전체 코드는 아래 깃허브에서 확인하실 수 있습니다.
우선 필요한 라이브러리를 import 합니다.
import torch
import torch.nn as nn
import torch.nn.functional as F
import torch.optim as optim
from torchvision import datasets, transforms
import torchvision.models as models
from torch.utils.data import DataLoader
import time
import os
import copy
from torchvision.transforms.functional import to_pil_image
import matplotlib.pyplot as plt
%matplotlib inline
device = torch.device('cuda' if torch.cuda.is_available() else 'cpu')
Loading MNIST dataset
MNIST dataset을 불러옵니다.
# make directorch to save dataset
def createFolder(directory):
try:
if not os.path.exists(directory):
os.makedirs(directory)
except OSerror:
print('Error')
createFolder('./data')
# define transformation
ds_transform = transforms.Compose([
transforms.ToTensor(),
transforms.Normalize((0.1307,),(0.3081,))
])
dataset을 생성합니다
# load MNIST dataset
train_ds = datasets.MNIST('/content/data',train=True, download=True, transform=ds_transform)

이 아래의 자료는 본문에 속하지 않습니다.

import Literature.Probability.Percolation.FlipResponse
import Literature.Probability.Percolation.TriHexLemma

/-!
# Colour-flip antisymmetry of the flip response at `p = 1/2`

Helper for crux `stmt-CriticalPhenomena-7029`
(`Summit.CriticalPhenomena.CardyFormulaZ2.Theses.CardyFlipRusso.QuadrupoleSelectionRule`),
line Sketch, stub U2: the measure-theoretic half of the antisymmetry "`Δ_Q(U) = −Δ_Q(U*)`".

For a graph-dependent site-percolation event `U : SimpleGraph V → Set (SiteConfig V)` write
`Δ_Q(U) := flipResponse G A B C D U p = P_p[U (flip G)] − P_p[U G]` for its response to the
diagonal flip of the quadrilateral `Q = (A, B, C, D)`. The **colour-dual** event family is
`U† G' := {ω | ωᶜ ∉ U G'}` ("the closed sites do NOT realise `U G'`"). At the self-dual density
`p = 1/2` the Bernoulli site measure is invariant under the colour flip `ω ↦ ωᶜ`
(`sitePercolation_map_compl` together with `unitInterval.symm half = half`), so for every graph
`G'` and every measurable `U G'`,
`P_{1/2}[U† G'] = P_{1/2}[compl ⁻¹' (U G')ᶜ] = P_{1/2}[(U G')ᶜ] = 1 − P_{1/2}[U G']`;
subtracting the instances `G' = flip G` and `G' = G` gives
`flipResponse G A B C D U† half = − flipResponse G A B C D U half` (`flipResponse_colourDual`).

For a self-matching triangulation, `U†` of an open crossing IS the dual (closed, conjugate)
crossing by planar duality; that identification is NOT proved here — only the abstract sign change
under colour duality, which is what the crux's exact-enumeration check of "`Δ_Q(U) = −Δ_Q(U*)`"
reflects on the measure side.
-/

noncomputable section

open Literature.Probability.Percolation MeasureTheory

namespace Summit.CriticalPhenomena.CardyFormulaZ2.Theorems

/-- At the self-dual density `p = 1/2`, the colour-dual of a measurable event `S` has the
complementary probability: `P_{1/2}[{ω | ωᶜ ∉ S}] = 1 − P_{1/2}[S]`. [folklore] -/
theorem sitePercolation_half_real_compl_notMem {V : Type*} (S : Set (SiteConfig V))
    (hS : MeasurableSet S) :
    (sitePercolation V half).real {ω | ωᶜ ∉ S} = 1 - (sitePercolation V half).real S := by
  have h1 : {ω : SiteConfig V | ωᶜ ∉ S} = compl ⁻¹' Sᶜ := rfl
  have hs : unitInterval.symm half = half := Subtype.ext (by simp [half]; norm_num)
  rw [h1, sitePercolation_real_preimage_compl, hs, measureReal_compl hS, probReal_univ]

/-- **Colour-flip antisymmetry of the flip response at `p = 1/2`**: for a family of measurable
graph-dependent events `U`, the colour-dual family `G' ↦ {ω | ωᶜ ∉ U G'}` responds to the
diagonal flip of `(A, B, C, D)` with the opposite sign,
`flipResponse G A B C D (fun G' => {ω | ωᶜ ∉ U G'}) half = − flipResponse G A B C D U half`.
[folklore] -/
theorem flipResponse_colourDual {V : Type*} (G : SimpleGraph V) (A B C D : V)
    (U : SimpleGraph V → Set (SiteConfig V)) (hU : ∀ G' : SimpleGraph V, MeasurableSet (U G')) :
    flipResponse G A B C D (fun G' => {ω | ωᶜ ∉ U G'}) half = - flipResponse G A B C D U half := by
  simp only [flipResponse_def, ← measureReal_def]
  rw [sitePercolation_half_real_compl_notMem _ (hU _),
    sitePercolation_half_real_compl_notMem _ (hU _)]
  ring

end Summit.CriticalPhenomena.CardyFormulaZ2.Theorems

end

val_ds = datasets.MNIST('/content/data',train=False, download=True, transform=ds_transform)
데이터 로더를 생성합니다.
# define data loader
train_dl = DataLoader(train_ds, batch_size=64, shuffle=True)
val_dl = DataLoader(val_ds, batch_size = 128, shuffle=True)
샘플 이미지를 확인합니다.
# check sample image
for x, y in train_dl:
print(x.shape, y.shape)
break
num = 4
img = x[:num]
plt.figure(figsize=(15,15))
for i in range(num):
plt.subplot(1,num+1,i+1)
plt.imshow(to_pil_image(0.1307*img[i]+0.3081), cmap='gray')
Define Teacher model
Knowledge distillation을 하기 위해서 soft label을 얻기 위한 teacher model을 먼저 학습해야 합니다. 따라서 teacher model을 정의합니다.
class Teacher(nn.Module):
def __init__(self):
super().__init__()
self.fc1 = nn.Linear(28*28, 1200)
self.bn1 = nn.BatchNorm1d(1200)
self.fc2 = nn.Linear(1200,1200)
self.bn2 = nn.BatchNorm1d(1200)
self.fc3 = nn.Linear(1200, 10)
def forward(self,x):
x = x.view(-1, 28*28)
x = F.relu(self.bn1(self.fc1(x)))
x = F.dropout(x,p=0.8)
x = F.relu(self.bn2(self.fc2(x)))
x = F.dropout(x,p=0.8)
x = self.fc3(x)
return x
# check
x = torch.randn(16,1,28,28).to(device)
teacher = Teacher().to(device)
output = teacher(x)
print(output.shape)
가중치를 초기화합니다.
# weight initialization
def initialize_weights(model):
classname = model.__class__.__name__
# fc layer
if classname.find('Linear') != -1:
nn.init.normal_(model.weight.data, 0.0, 0.02)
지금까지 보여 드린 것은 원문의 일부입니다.